Our company organises the process so that testers are divided into small teams, usually consisting of one to four people. Each team is assigned a specific group of services to test. Testers primarily work with the part of the framework that interacts with their assigned services. This often results in some team members needing more skills, while more experienced colleagues are short on time to focus on framework development and tackle crucial architectural issues.
Dockerfile for the Test Environment
Our testing team is distributed, with most members working on Linux and macOS, and only occasionally on Windows. To avoid compatibility issues with libraries and operating systems, we isolated the entire test environment within a Docker image.

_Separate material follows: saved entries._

/-- **CONJECTURE AF¹ is a theorem (both pendant quadratics, `λ = 3/2`).**  For every finite weighted graph, port `c`, terminals `a, b`, and every
`γ ≥ 0`, with `t = μ(ac|b)`, `u = μ(bc|a)`, `N₀ = μ(a≁b)`, `k = μ(c↔{a,b})` written in isolation coordinates as in `faceAsym_graph`:
`0 ≤ (¾t + ¼u) + γ[(3/2)t + u − (3/2)N₀k] + γ²u` and `0 ≤ (¾u + ¼t) + γ[(3/2)u + t − (3/2)N₀k] + γ²t`
(the `AFone[3/2; γ; N₀, t, u, k]` pair of `…SuperTerminalP3LamAFreePendant`).  Member `σ = 3/(1+2γ)` of `faceAsym_graph`, i.e.
`p = (4γ²+10γ+13)/(6(2+γ))`, `q = (4γ²+10γ+13)/(2(1+2γ)(2+γ))` (and swapped). [this work] -/
theorem afOne_graph (w : Sym2 V → unitInterval) (a b c : V) {g : ℝ} (hg : 0 ≤ g) :
    (0 ≤ (3 / 2 - 1) * ((3 / 2 - 1) * (((prodBernoulli w).real ((openConn a b)ᶜ ∩ (openConn b c)ᶜ)
            - (prodBernoulli w).real ((openConn a b)ᶜ ∩ (openConn a c)ᶜ ∩ (openConn b c)ᶜ)) +
          ((prodBernoulli w).real ((openConn a b)ᶜ ∩ (openConn a c)ᶜ)
            - (prodBernoulli w).real ((openConn a b)ᶜ ∩ (openConn a c)ᶜ ∩ (openConn b c)ᶜ))) +
          ((prodBernoulli w).real ((openConn a b)ᶜ ∩ (openConn b c)ᶜ)
            - (prodBernoulli w).real ((openConn a b)ᶜ ∩ (openConn a c)ᶜ ∩ (openConn b c)ᶜ))) +
        g * (2 * (3 / 2 - 1) * (((prodBernoulli w).real ((openConn a b)ᶜ ∩ (openConn b c)ᶜ)
            - (prodBernoulli w).real ((openConn a b)ᶜ ∩ (openConn a c)ᶜ ∩ (openConn b c)ᶜ)) +
          ((prodBernoulli w).real ((openConn a b)ᶜ ∩ (openConn a c)ᶜ)
            - (prodBernoulli w).real ((openConn a b)ᶜ ∩ (openConn a c)ᶜ ∩ (openConn b c)ᶜ))) +
          (1 - (3 / 2 - 1)) * ((prodBernoulli w).real ((openConn a b)ᶜ ∩ (openConn b c)ᶜ)
            - (prodBernoulli w).real ((openConn a b)ᶜ ∩ (openConn a c)ᶜ ∩ (openConn b c)ᶜ)) -
          3 / 2 * ((prodBernoulli w).real ((openConn a b)ᶜ ∩ (openConn a c)ᶜ) + (prodBernoulli w).real ((openConn a b)ᶜ ∩ (openConn b c)ᶜ)
            - (prodBernoulli w).real ((openConn a b)ᶜ ∩ (openConn a c)ᶜ ∩ (openConn b c)ᶜ)) *
            (1 - (prodBernoulli w).real ((openConn a c)ᶜ ∩ (openConn b c)ᶜ))) +
        g ^ 2 * ((prodBernoulli w).real ((openConn a b)ᶜ ∩ (openConn a c)ᶜ)
            - (prodBernoulli w).real ((openConn a b)ᶜ ∩ (openConn a c)ᶜ ∩ (openConn b c)ᶜ))) ∧
    (0 ≤ (3 / 2 - 1) * ((3 / 2 - 1) * (((prodBernoulli w).real ((openConn a b)ᶜ ∩ (openConn b c)ᶜ)
            - (prodBernoulli w).real ((openConn a b)ᶜ ∩ (openConn a c)ᶜ ∩ (openConn b c)ᶜ)) +
          ((prodBernoulli w).real ((openConn a b)ᶜ ∩ (openConn a c)ᶜ)
            - (prodBernoulli w).real ((openConn a b)ᶜ ∩ (openConn a c)ᶜ ∩ (openConn b c)ᶜ))) +
          ((prodBernoulli w).real ((openConn a b)ᶜ ∩ (openConn a c)ᶜ)
            - (prodBernoulli w).real ((openConn a b)ᶜ ∩ (openConn a c)ᶜ ∩ (openConn b c)ᶜ))) +
        g * (2 * (3 / 2 - 1) * (((prodBernoulli w).real ((openConn a b)ᶜ ∩ (openConn b c)ᶜ)
            - (prodBernoulli w).real ((openConn a b)ᶜ ∩ (openConn a c)ᶜ ∩ (openConn b c)ᶜ)) +
          ((prodBernoulli w).real ((openConn a b)ᶜ ∩ (openConn a c)ᶜ)
            - (prodBernoulli w).real ((openConn a b)ᶜ ∩ (openConn a c)ᶜ ∩ (openConn b c)ᶜ))) +
          (1 - (3 / 2 - 1)) * ((prodBernoulli w).real ((openConn a b)ᶜ ∩ (openConn a c)ᶜ)
            - (prodBernoulli w).real ((openConn a b)ᶜ ∩ (openConn a c)ᶜ ∩ (openConn b c)ᶜ)) -
          3 / 2 * ((prodBernoulli w).real ((openConn a b)ᶜ ∩ (openConn a c)ᶜ) + (prodBernoulli w).real ((openConn a b)ᶜ ∩ (openConn b c)ᶜ)
            - (prodBernoulli w).real ((openConn a b)ᶜ ∩ (openConn a c)ᶜ ∩ (openConn b c)ᶜ)) *
            (1 - (prodBernoulli w).real ((openConn a c)ᶜ ∩ (openConn b c)ᶜ))) +
        g ^ 2 * ((prodBernoulli w).real ((openConn a b)ᶜ ∩ (openConn b c)ᶜ)
            - (prodBernoulli w).real ((openConn a b)ᶜ ∩ (openConn a c)ᶜ ∩ (openConn b c)ᶜ))) := by
  set μ := prodBernoulli w with hμ
  set Q := μ.real ((openConn a b)ᶜ ∩ (openConn a c)ᶜ ∩ (openConn b c)ᶜ) with hQ
  set IA := μ.real ((openConn a b)ᶜ ∩ (openConn a c)ᶜ) with hIA
  set IB := μ.real ((openConn a b)ᶜ ∩ (openConn b c)ᶜ) with hIB
  set IC := μ.real ((openConn a c)ᶜ ∩ (openConn b c)ᶜ) with hIC
  have hQA : Q ≤ IA := measureReal_mono (fun ω hω => hω.1)
  have hQB : Q ≤ IB := measureReal_mono (fun ω hω => ⟨hω.1.1, hω.2⟩)
  -- the admissible pair of exponents for `σ = 3/(1+2γ)`
  set A : ℝ := 4 * g ^ 2 + 10 * g + 13 with hA
  set M : ℝ := 6 * (2 + g) * (1 + 2 * g) with hM
  clear_value A M
  have hMpos : 0 < M := by rw [hM]; positivity
  have hApos : 0 < A := by rw [hA]; positivity
  have adm : ∀ {P' Q' : ℝ}, M ≤ P' → M ≤ Q' → P' * Q' * (P' + Q') = M * (P' ^ 2 + P' * Q' + Q' ^ 2) →
      1 ≤ P' / M ∧ 1 ≤ Q' / M ∧ (P' / M) ^ 2 + P' / M * (Q' / M) + (Q' / M) ^ 2 ≤ P' / M * (Q' / M) * (P' / M + Q' / M) := by
    intro P' Q' hP hQ' hcurve
    refine ⟨(one_le_div hMpos).2 hP, (one_le_div hMpos).2 hQ', ?_⟩
    have hM0 : M ≠ 0 := hMpos.ne'
    have key : P' / M * (Q' / M) * (P' / M + Q' / M) - ((P' / M) ^ 2 + P' / M * (Q' / M) + (Q' / M) ^ 2) =
        (P' * Q' * (P' + Q') - M * (P' ^ 2 + P' * Q' + Q' ^ 2)) / M ^ 3 := by
      field_simp
    rw [hcurve, sub_self, zero_div] at key
    linarith
  have hP1 : M ≤ A * (1 + 2 * g) := by rw [hM, hA]; nlinarith [sq_nonneg (2 * g + 1)]
  have hQ1 : M ≤ 3 * A := by rw [hM, hA]; nlinarith
  have hcurve : A * (1 + 2 * g) * (3 * A) * (A * (1 + 2 * g) + 3 * A) = M * ((A * (1 + 2 * g)) ^ 2 + A * (1 + 2 * g) * (3 * A) + (3 * A) ^ 2) := by
    rw [hM, hA]; ring
  have hcurve' : 3 * A * (A * (1 + 2 * g)) * (3 * A + A * (1 + 2 * g)) = M * ((3 * A) ^ 2 + 3 * A * (A * (1 + 2 * g)) + (A * (1 + 2 * g)) ^ 2) := by
    rw [hM, hA]; ring
  -- the two face inequalities (`p` on `I_a`, `q` on `I_b`), cleared of denominators
  obtain ⟨hp, hq, hpq⟩ := adm hP1 hQ1 hcurve
  obtain ⟨hp', hq', hpq'⟩ := adm hQ1 hP1 hcurve'
  have F1 := faceAsym_graph hp hq hpq w a b c
  have F2 := faceAsym_graph hp' hq' hpq' w a b c
  rw [← hμ] at F1 F2
  change (IA + IB - Q) * (1 - IC) ≤ 3 * A / M * (IB - Q) + A * (1 + 2 * g) / M * (IA - Q) at F1
  change (IA + IB - Q) * (1 - IC) ≤ A * (1 + 2 * g) / M * (IB - Q) + 3 * A / M * (IA - Q) at F2
  have hM0 : M ≠ 0 := hMpos.ne'
  have D1 : M * ((IA + IB - Q) * (1 - IC)) ≤ 3 * A * (IB - Q) + A * (1 + 2 * g) * (IA - Q) := by
    have h := mul_le_mul_of_nonneg_left F1 hMpos.le
    have e : M * (3 * A / M * (IB - Q) + A * (1 + 2 * g) / M * (IA - Q)) = 3 * A * (IB - Q) + A * (1 + 2 * g) * (IA - Q) := by
      field_simp
    rwa [e] at h
  have D2 : M * ((IA + IB - Q) * (1 - IC)) ≤ A * (1 + 2 * g) * (IB - Q) + 3 * A * (IA - Q) := by
    have h := mul_le_mul_of_nonneg_left F2 hMpos.le
    have e : M * (A * (1 + 2 * g) / M * (IB - Q) + 3 * A / M * (IA - Q)) = A * (1 + 2 * g) * (IB - Q) + 3 * A * (IA - Q) := by
      field_simp
    rwa [e] at h
  have ht0 : 0 ≤ IB - Q := sub_nonneg.2 hQB
  have hu0 : 0 ≤ IA - Q := sub_nonneg.2 hQA
  have hsq : 0 ≤ (1 - g) ^ 2 := sq_nonneg _
  -- `4(2+γ)(1+2γ)·AF¹_τ = 6(1−γ)²·t + 2(1−γ)²(1+2γ)·u + γ·D̃₁` and the mirror
  constructor
  · have key : 4 * (2 + g) * (1 + 2 * g) * ((3 / 2 - 1) * ((3 / 2 - 1) * ((IB - Q) + (IA - Q)) + (IB - Q)) +
        g * (2 * (3 / 2 - 1) * ((IB - Q) + (IA - Q)) + (1 - (3 / 2 - 1)) * (IB - Q) - 3 / 2 * (IA + IB - Q) * (1 - IC)) +
        g ^ 2 * (IA - Q)) =
        6 * (1 - g) ^ 2 * (IB - Q) + 2 * (1 - g) ^ 2 * (1 + 2 * g) * (IA - Q) +
          g * (3 * A * (IB - Q) + A * (1 + 2 * g) * (IA - Q) - M * ((IA + IB - Q) * (1 - IC))) := by
      rw [hA, hM]; ring
    have hpos : 0 < 4 * (2 + g) * (1 + 2 * g) := by positivity
    have rhs : 0 ≤ 6 * (1 - g) ^ 2 * (IB - Q) + 2 * (1 - g) ^ 2 * (1 + 2 * g) * (IA - Q) +
        g * (3 * A * (IB - Q) + A * (1 + 2 * g) * (IA - Q) - M * ((IA + IB - Q) * (1 - IC))) := by
      have h1 : 0 ≤ 6 * (1 - g) ^ 2 * (IB - Q) := by positivity
      have h2 : 0 ≤ 2 * (1 - g) ^ 2 * (1 + 2 * g) * (IA - Q) := by positivity
      have h3 : 0 ≤ g * (3 * A * (IB - Q) + A * (1 + 2 * g) * (IA - Q) - M * ((IA + IB - Q) * (1 - IC))) :=
        mul_nonneg hg (by linarith)
      linarith
    rw [← key] at rhs
    exact (mul_nonneg_iff_of_pos_left hpos).1 rhs
  · have key : 4 * (2 + g) * (1 + 2 * g) * ((3 / 2 - 1) * ((3 / 2 - 1) * ((IB - Q) + (IA - Q)) + (IA - Q)) +
        g * (2 * (3 / 2 - 1) * ((IB - Q) + (IA - Q)) + (1 - (3 / 2 - 1)) * (IA - Q) - 3 / 2 * (IA + IB - Q) * (1 - IC)) +
        g ^ 2 * (IB - Q)) =
        6 * (1 - g) ^ 2 * (IA - Q) + 2 * (1 - g) ^ 2 * (1 + 2 * g) * (IB - Q) +
          g * (A * (1 + 2 * g) * (IB - Q) + 3 * A * (IA - Q) - M * ((IA + IB - Q) * (1 - IC))) := by
      rw [hA, hM]; ring
    have hpos : 0 < 4 * (2 + g) * (1 + 2 * g) := by positivity
    have rhs : 0 ≤ 6 * (1 - g) ^ 2 * (IA - Q) + 2 * (1 - g) ^ 2 * (1 + 2 * g) * (IB - Q) +
        g * (A * (1 + 2 * g) * (IB - Q) + 3 * A * (IA - Q) - M * ((IA + IB - Q) * (1 - IC))) := by
      have h1 : 0 ≤ 6 * (1 - g) ^ 2 * (IA - Q) := by positivity
      have h2 : 0 ≤ 2 * (1 - g) ^ 2 * (1 + 2 * g) * (IB - Q) := by positivity
      have h3 : 0 ≤ g * (A * (1 + 2 * g) * (IB - Q) + 3 * A * (IA - Q) - M * ((IA + IB - Q) * (1 - IC))) :=
        mul_nonneg hg (by linarith)
      linarith
    rw [← key] at rhs
    exact (mul_nonneg_iff_of_pos_left hpos).1 rhs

Writing the Dockerfile wasn’t particularly challenging, but the resulting image size 1.3 GB is somewhat of a concern. While this size is acceptable, I occasionally consider ways to reduce it. Below is an example of the Dockerfile that was written at that time:
# Use the official Python 3.9 image with a minimal configuration
FROM python:3.9-slim
# Copy all files from the current directory on the host to the ./project directory in the container
COPY ./ ./project
# Set the working directory inside the container
WORKDIR ./project
# Add the /project directory to the PATH environment variable
ENV PATH=$PATH:/project
# Create the allure-results and log directories if they do not already exist
# allure-results/ - is required for Allure reports
# log/ - is where various log files are stored
RUN mkdir allure-results || true && mkdir log || true
# Update packages and install necessary dependencies, then clean up the cache to reduce the image size
RUN apt-get update && apt-get install --no-install-recommends -y wget python3-pip python3-dev python3-venv default-jre gcc procps \
&& apt-get -y autoremove --purge && apt-get -y clean \
&& rm -rf /var/lib/apt/lists/* && rm -rf /var/cache/apt
# Update pip and install dependencies from requirements.txt
RUN pip install --no-cache-dir --upgrade pip && pip install --no-cache-dir -r requirements.txt
# Download the latest version of allurectl and make it executable
# allurectl - CLI interface for interacting with Allure testops
RUN wget https://github.com/allure-framework/allurectl/releases/latest/download/allurectl_linux_386 -O ./allurectl && chmod +x ./allurectl
As a side development of this task, we came up with the idea that if a Merge Request (MR) includes changes to configuration files, library versions, or the Dockerfile, we would also like to build a test version of the Docker image. In the MR pipeline, this test Docker image would be used to validate the MR code against the master branch image. Upon merging the MR into the master or dev branch, the test Docker image updates the master or dev image and becomes the primary image.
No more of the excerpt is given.